As roupas de George e Ringo são um contraponto ao dia cinzento de Londres, retalhos do psicodelismo adotado pelo grupo a partir de Sgt. Peppers. O guitarrista esotérico usa uma calça verde, um casaco de peles negras e tênis azul. O bigode cortina seu sorriso.

O baterista sisudo protege-se do frio com um blusão laranja brilhante, a calça preta é tão colada ao corpo que parece uma extensão de pano da longa costeleta que desce sobre as bochechas. Durante a apresentação, ele será sempre o mais distante dos outros três.

Os quatro não estão sós, por mais sozinhos sintam-se a cada dia no turbilhão de uma relação coletiva em desgaste. O palco a céu aberto parece ideal para conter as angústias pessoais. Mas eles até tentaram reservar o Palladium e o Sahara, com palcos renomados.

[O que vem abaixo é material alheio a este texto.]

import Literature.NumberTheory.EllipticCurves.BinaryQuarticTwoCoveringsSelmerMap
import HarnessLib

/-!
# Two-coverings attached to binary quartic forms, VI: forms with the same class are equivalent

Topic `Literature/NumberTheory/EllipticCurves`. Sixth file of the theory proving the named fact
`Literature.NumberTheory.EllipticCurves.bhargavaShankar_card_selmerTwo_eq_kEquivClassCount`
(`BinaryQuarticMinimisation.lean`; Bhargava–Shankar 2015, held arXiv text §5.1, Lemma 5.2).

**Injectivity** of the map "form `↦` Selmer class" on `ℚ`-equivalence classes (Cremona 2001,
Prop. 3.2 (2) "⇐": quartics with the same invariants and the same cubic seminvariant class are
`GL(2, K)`-equivalent; Bhargava–Shankar Lemma 5.2: "the `2`-coverings … are isomorphic if and only
if `F₁` and `F₂` are equivalent"). We follow Cremona's proof, replacing the cubic seminvariant by
the torsor labels of file I: if `[f] = [g]` in `H¹(ℚ, E_{A,B}[2])` then

1. (`§1`) the `2`-torsion points of `E_{A,B}` are `O` and the three `T(r₀, r_k)` (the torsion
   abscissae are all the roots of `X³ + AX + B`), so the relation
   `T_g(s₀, σs₀) − T_f(r₀, σr₀) = σT₀ − T₀` defines a bijection `β : rᵢ ↦ s_{π i}` of the roots by
   `T_g(s₀, β u) = T_f(r₀, u) + T₀`; it is Galois-equivariant and preserves labels,
   `T_g(βu, βv) = T_f(u, v)` (`§4`);
2. (`§2`) hence the roots have the same cross-ratio ("the cross-ratio of the roots … is
   `(φ − φ″)/(φ′ − φ″)`", Cremona 2001, p. 77), so there is `M ∈ GL₂(ℚ̄)`, explicit, with
   `M(rᵢ) = β(rᵢ)` for all four `i`;
3. (`§3`) `σ(M)` and `M` agree on three points, so `σ(M) ∝ M` ("by uniqueness of `A` up to
   scalar multiple, we have `A^σ = A`", loc. cit.), and after normalising an entry `M ∈ GL₂(ℚ)`;
4. (`§5`) `g` and `γ · f` have the same roots, so `g = κ(γ · f)`, and comparing labels
   (`T_g = T_{γ·f}`, file IV) `κ = (t_g/(det γ · t_f))²` is a square: `g ∼ f`.

Main results: `TwoCovering.kEquiv_of_selmerClass_eq` (rational forms with `a ≠ 0`) and
`TwoCovering.kEquiv_of_selmerClassOf_eq` (members of `selmerFormSet AB`, file V).

## References

* J. E. Cremona, *Classical invariants and 2-descent on elliptic curves*, J. Symbolic Comput. 31
  (2001) 71–87, §3 p. 77 and Prop. 3.2 (2) with its proof. [Cremona2001]
* M. Bhargava, A. Shankar, Ann. of Math. (2) 181 (2015), §5.1 of arXiv:1006.1002v2, Lemma 5.2.
  [BhargavaShankarAnnals2015]
-/

noncomputable section

open scoped Classical

universe u

namespace Literature.NumberTheory.EllipticCurves

namespace TwoCovering

open BinaryQuartic WeierstrassCurve WeierstrassCurve.Affine GaloisRepresentations

/-! ## §1 The `2`-torsion of `E_{A,B}` and the roots -/

section TwoTorsion

variable {F : Type*} [Field F] {C : Affine F} {A B : F}

/-- On a short model in characteristic `≠ 2`, a point `P` with `P + P = O` is `O` or a point
`(x, 0)`. [folklore] -/
theorem IsShortModel.eq_zero_or_eq_some_of_add_self (hC : IsShortModel C A B) (h2 : (2 : F) ≠ 0)
    (P : C.Point) (hP : P + P = 0) : P = 0 ∨ ∃ (x : F) (hx : C.Nonsingular x 0), P = .some x 0 hx := by
  rcases P with _ | ⟨x, y, h⟩
  · exact Or.inl rfl
  · right
    have hy : y = C.negY x y := by
      by_contra hne
      rw [Point.add_self_of_Y_ne hne] at hP
      exact Point.some_ne_zero _ hP
    rw [hC.negY] at hy
    have hy0 : y = 0 := by
      have : 2 * y = 0 := by linear_combination hy
      exact (mul_eq_zero.mp this).resolve_left h2
    subst hy0
    exact ⟨x, h, rfl⟩

variable {f : BinaryQuartic F} (R : RootData f) {t : F} (hC : IsShortModel C A B)
include hC

omit hC in
/-- **The torsion abscissae are all the roots of `X³ + AX + B`**: if `x³ + Ax + B = 0` then `x`
is one of `x(r₀, r₁), x(r₀, r₂), x(r₀, r₃)` (the three are distinct roots of the cubic, whose
elementary symmetric functions are `0, A, −B`). [folklore] -/
theorem eq_torsX_of_cubic (h3 : (3 : F) ≠ 0) (ht : t ≠ 0)
    (hI : f.I = -3 * A * t ^ 4) (hJ : f.J = -27 * B * t ^ 6) {x : F} (hx : x ^ 3 + A * x + B = 0) :
    x = torsX f t (R.r 0) (R.r 1) ∨ x = torsX f t (R.r 0) (R.r 2) ∨ x = torsX f t (R.r 0) (R.r 3) := by
  -- factor the cubic over the three torsion abscissae
  set e₁ := torsX f t (R.r 0) (R.r 1)
  set e₂ := torsX f t (R.r 0) (R.r 2)
  set e₃ := torsX f t (R.r 0) (R.r 3)
  have ht2 : (3 * t ^ 2) ≠ 0 := mul_ne_zero h3 (pow_ne_zero _ ht)
  have h27 : (27 : F) ≠ 0 := by
    have : (27 : F) = 3 * 3 * 3 := by norm_num
    rw [this]; exact mul_ne_zero (mul_ne_zero h3 h3) h3
  have hsum := phi_sum_ofRoots f.a R.r
  have hsum2 := phi_sum_mul_ofRoots f.a R.r
  have hprod : phi (ofRootVec f.a R.r) (R.r 0) (R.r 1) * phi (ofRootVec f.a R.r) (R.r 0) (R.r 2) *
      phi (ofRootVec f.a R.r) (R.r 0) (R.r 3) = -(ofRootVec f.a R.r).J := by
    have h := resolvent_eq_ofRoots f.a R.r 0
    linear_combination -h
  rw [← R.eq_ofRoots] at hsum hsum2 hprod
  have hA : A = -f.I / (3 * t ^ 4) := by rw [hI]; field_simp
  have hB : B = -f.J / (27 * t ^ 6) := by rw [hJ]; field_simp
  have s1 : e₁ + e₂ + e₃ = 0 := by
    have : e₁ + e₂ + e₃ = -(phi f (R.r 0) (R.r 1) + phi f (R.r 0) (R.r 2) + phi f (R.r 0) (R.r 3)) /
        (3 * t ^ 2) := by simp only [e₁, e₂, e₃, torsX]; ring
    rw [this, hsum, neg_zero, zero_div]
  have s2 : e₁ * e₂ + e₁ * e₃ + e₂ * e₃ = A := by
    have : e₁ * e₂ + e₁ * e₃ + e₂ * e₃ = (phi f (R.r 0) (R.r 1) * phi f (R.r 0) (R.r 2) +
        phi f (R.r 0) (R.r 1) * phi f (R.r 0) (R.r 3) + phi f (R.r 0) (R.r 2) * phi f (R.r 0) (R.r 3)) /
        (3 * t ^ 2) ^ 2 := by
      simp only [e₁, e₂, e₃, torsX]
      field_simp
    rw [this, hsum2, hA]
    field_simp
    try ring
  have s3 : e₁ * e₂ * e₃ = -B := by
    have : e₁ * e₂ * e₃ = -(phi f (R.r 0) (R.r 1) * phi f (R.r 0) (R.r 2) * phi f (R.r 0) (R.r 3)) /
        (3 * t ^ 2) ^ 3 := by
      simp only [e₁, e₂, e₃, torsX]
      field_simp
    rw [this, hprod, hB]
    field_simp
    try ring
  have key : (x - e₁) * (x - e₂) * (x - e₃) = x ^ 3 + A * x + B := by
    have : (x - e₁) * (x - e₂) * (x - e₃) =
        x ^ 3 - (e₁ + e₂ + e₃) * x ^ 2 + (e₁ * e₂ + e₁ * e₃ + e₂ * e₃) * x - e₁ * e₂ * e₃ := by ring
    rw [this, s1, s2, s3]; ring
  rw [hx] at key
  rcases mul_eq_zero.mp key with h12 | h3'
  · rcases mul_eq_zero.mp h12 with h1 | h2'
    · exact Or.inl (sub_eq_zero.mp h1)
    · exact Or.inr (Or.inl (sub_eq_zero.mp h2'))
  · exact Or.inr (Or.inr (sub_eq_zero.mp h3'))

/-- **Every `2`-torsion point is a torsor difference**: if `P + P = O` then
`P = T(r₀, r_k)` for some `k` (`k = 0` for `P = O`). [folklore] -/
theorem exists_eq_torsorPt (h2 : (2 : F) ≠ 0) (ha : f.a ≠ 0) (h3 : (3 : F) ≠ 0)
    (hΔ : f.disc ≠ 0) (ht : t ≠ 0) (hI : f.I = -3 * A * t ^ 4) (hJ : f.J = -27 * B * t ^ 6)
    (P : C.Point) (hP : P + P = 0) : ∃ k : Fin 4, P = torsorPt C f t (R.r 0) (R.r k) := by
  rcases hC.eq_zero_or_eq_some_of_add_self h2 P hP with rfl | ⟨x, hx, rfl⟩
  · exact ⟨0, (torsorPt_self f t _).symm⟩
  · have hcub : x ^ 3 + A * x + B = 0 := ((hC.nonsingular_zero_iff x).mp hx).1
    rcases eq_torsX_of_cubic R h3 ht hI hJ hcub with h | h | h
    · refine ⟨1, ?_⟩
      rw [torsorPt_eq_some hC R ha h3 hΔ ht hI hJ (show (0 : Fin 4) ≠ 1 by decide)]
      simp only [Point.some.injEq, and_true]; exact h
    · refine ⟨2, ?_⟩
      rw [torsorPt_eq_some hC R ha h3 hΔ ht hI hJ (show (0 : Fin 4) ≠ 2 by decide)]
      simp only [Point.some.injEq, and_true]; exact h
    · refine ⟨3, ?_⟩
      rw [torsorPt_eq_some hC R ha h3 hΔ ht hI hJ (show (0 : Fin 4) ≠ 3 by decide)]
      simp only [Point.some.injEq, and_true]; exact h

/-- **`k ↦ T(r₀, r_k)` is injective** (the three torsion abscissae are distinct and `O` is not an
affine point). [folklore] -/
theorem torsorPt_zero_injective (ha : f.a ≠ 0) (h3 : (3 : F) ≠ 0) (hΔ : f.disc ≠ 0)
    (ht : t ≠ 0) (hI : f.I = -3 * A * t ^ 4) (hJ : f.J = -27 * B * t ^ 6) {k l : Fin 4}
    (h : torsorPt C f t (R.r 0) (R.r k) = torsorPt C f t (R.r 0) (R.r l)) : k = l := by
  have ht2 : (3 * t ^ 2) ≠ 0 := mul_ne_zero h3 (pow_ne_zero _ ht)
  by_contra hkl
  by_cases hk : k = 0
  · subst hk
    rw [torsorPt_self, torsorPt_eq_some hC R ha h3 hΔ ht hI hJ hkl] at h
    exact Point.some_ne_zero _ h.symm
  by_cases hl : l = 0
  · subst hl
    rw [torsorPt_self, torsorPt_eq_some hC R ha h3 hΔ ht hI hJ (Ne.symm hk)] at h
    exact Point.some_ne_zero _ h
  rw [torsorPt_eq_some hC R ha h3 hΔ ht hI hJ (Ne.symm hk),
    torsorPt_eq_some hC R ha h3 hΔ ht hI hJ (Ne.symm hl)] at h
  simp only [Point.some.injEq, and_true] at h
  have hphi : phi f (R.r 0) (R.r k) = phi f (R.r 0) (R.r l) := by
    simpa [torsX, div_left_inj' ht2, neg_inj] using h
  have h12 := R.phi01_ne_phi02 ha h3 hΔ
  have h13 := R.phi01_ne_phi03 ha h3 hΔ
  have h23 := R.phi02_ne_phi03 ha h3 hΔ
  fin_cases k <;> fin_cases l <;> first
    | exact absurd rfl hkl
    | exact absurd rfl hk
    | exact absurd rfl hl
    | exact h12 hphi
    | exact h12 hphi.symm
    | exact h13 hphi
    | exact h13 hphi.symm
    | exact h23 hphi
    | exact h23 hphi.symm

end TwoTorsion

/-! ## §2 A Möbius transformation through four points with the same cross-ratio -/

section Moebius

variable {F : Type*} [Field F]

/-- Entry `(0,0)` of the Möbius matrix through `rᵢ ↦ sᵢ` (`i = 0, 1, 2`). [folklore] -/
def mob00 (r s : Fin 4 → F) : F :=
  -(r 0 * s 0 * s 1) + r 0 * s 0 * s 2 + r 1 * s 0 * s 1 - r 1 * s 1 * s 2 - r 2 * s 0 * s 2 + r 2 * s 1 * s 2

/-- Entry `(0,1)` of the Möbius matrix. [folklore] -/
def mob01 (r s : Fin 4 → F) : F :=
  -(r 0 * r 1 * s 0 * s 2) + r 0 * r 1 * s 1 * s 2 + r 0 * r 2 * s 0 * s 1 - r 0 * r 2 * s 1 * s 2 -
    r 1 * r 2 * s 0 * s 1 + r 1 * r 2 * s 0 * s 2

/-- Entry `(1,0)` of the Möbius matrix. [folklore] -/
def mob10 (r s : Fin 4 → F) : F :=
  -(r 0 * s 1) + r 0 * s 2 + r 1 * s 0 - r 1 * s 2 - r 2 * s 0 + r 2 * s 1

/-- Entry `(1,1)` of the Möbius matrix. [folklore] -/
def mob11 (r s : Fin 4 → F) : F :=
  -(r 0 * r 1 * s 0) + r 0 * r 1 * s 1 + r 0 * r 2 * s 0 - r 0 * r 2 * s 2 - r 1 * r 2 * s 1 + r 1 * r 2 * s 2

/-- **The Möbius transformation through `rᵢ ↦ sᵢ`** (`i = 0, 1, 2`): the matrix
`adj(N_s) · N_r`, `N_x = ((x₁−x₂), −x₀(x₁−x₂); (x₁−x₀), −x₂(x₁−x₀))` the matrix sending
`x₀, x₁, x₂ ↦ 0, 1, ∞`, written out; it acts on `x` by `x ↦ (m₀₀x + m₀₁)/(m₁₀x + m₁₁)`.
[folklore] -/
def moebiusMatrix (r s : Fin 4 → F) : Matrix (Fin 2) (Fin 2) F :=
  !![mob00 r s, mob01 r s; mob10 r s, mob11 r s]

/-- Entries of the Möbius matrix (definitional). [folklore] -/
@[simp] theorem moebiusMatrix_apply_00 (r s : Fin 4 → F) : moebiusMatrix r s 0 0 = mob00 r s := rfl
/-- Entries of the Möbius matrix (definitional). [folklore] -/
@[simp] theorem moebiusMatrix_apply_01 (r s : Fin 4 → F) : moebiusMatrix r s 0 1 = mob01 r s := rfl
/-- Entries of the Möbius matrix (definitional). [folklore] -/
@[simp] theorem moebiusMatrix_apply_10 (r s : Fin 4 → F) : moebiusMatrix r s 1 0 = mob10 r s := rfl
/-- Entries of the Möbius matrix (definitional). [folklore] -/
@[simp] theorem moebiusMatrix_apply_11 (r s : Fin 4 → F) : moebiusMatrix r s 1 1 = mob11 r s := rfl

Além do músico Billy Preston, estão lá o produtor George Martin, o assessor Mal Evans, o engenheiro de som Glyn Johns, o cineasta Michael Lindsay-Hogg, o operador de fita Alan Parsons, e mais uma dezena de técnicos, músicos e auxiliares da banda.

Iniciado ao meio-dia, em pleno almoço, o som desceu do prédio e tomou as ruas e janelas da região. Na medida em que percebiam quem tocava, as pessoas foram parando, o trânsito congestionando e a vizinhança botando cadeiras em seus telhados.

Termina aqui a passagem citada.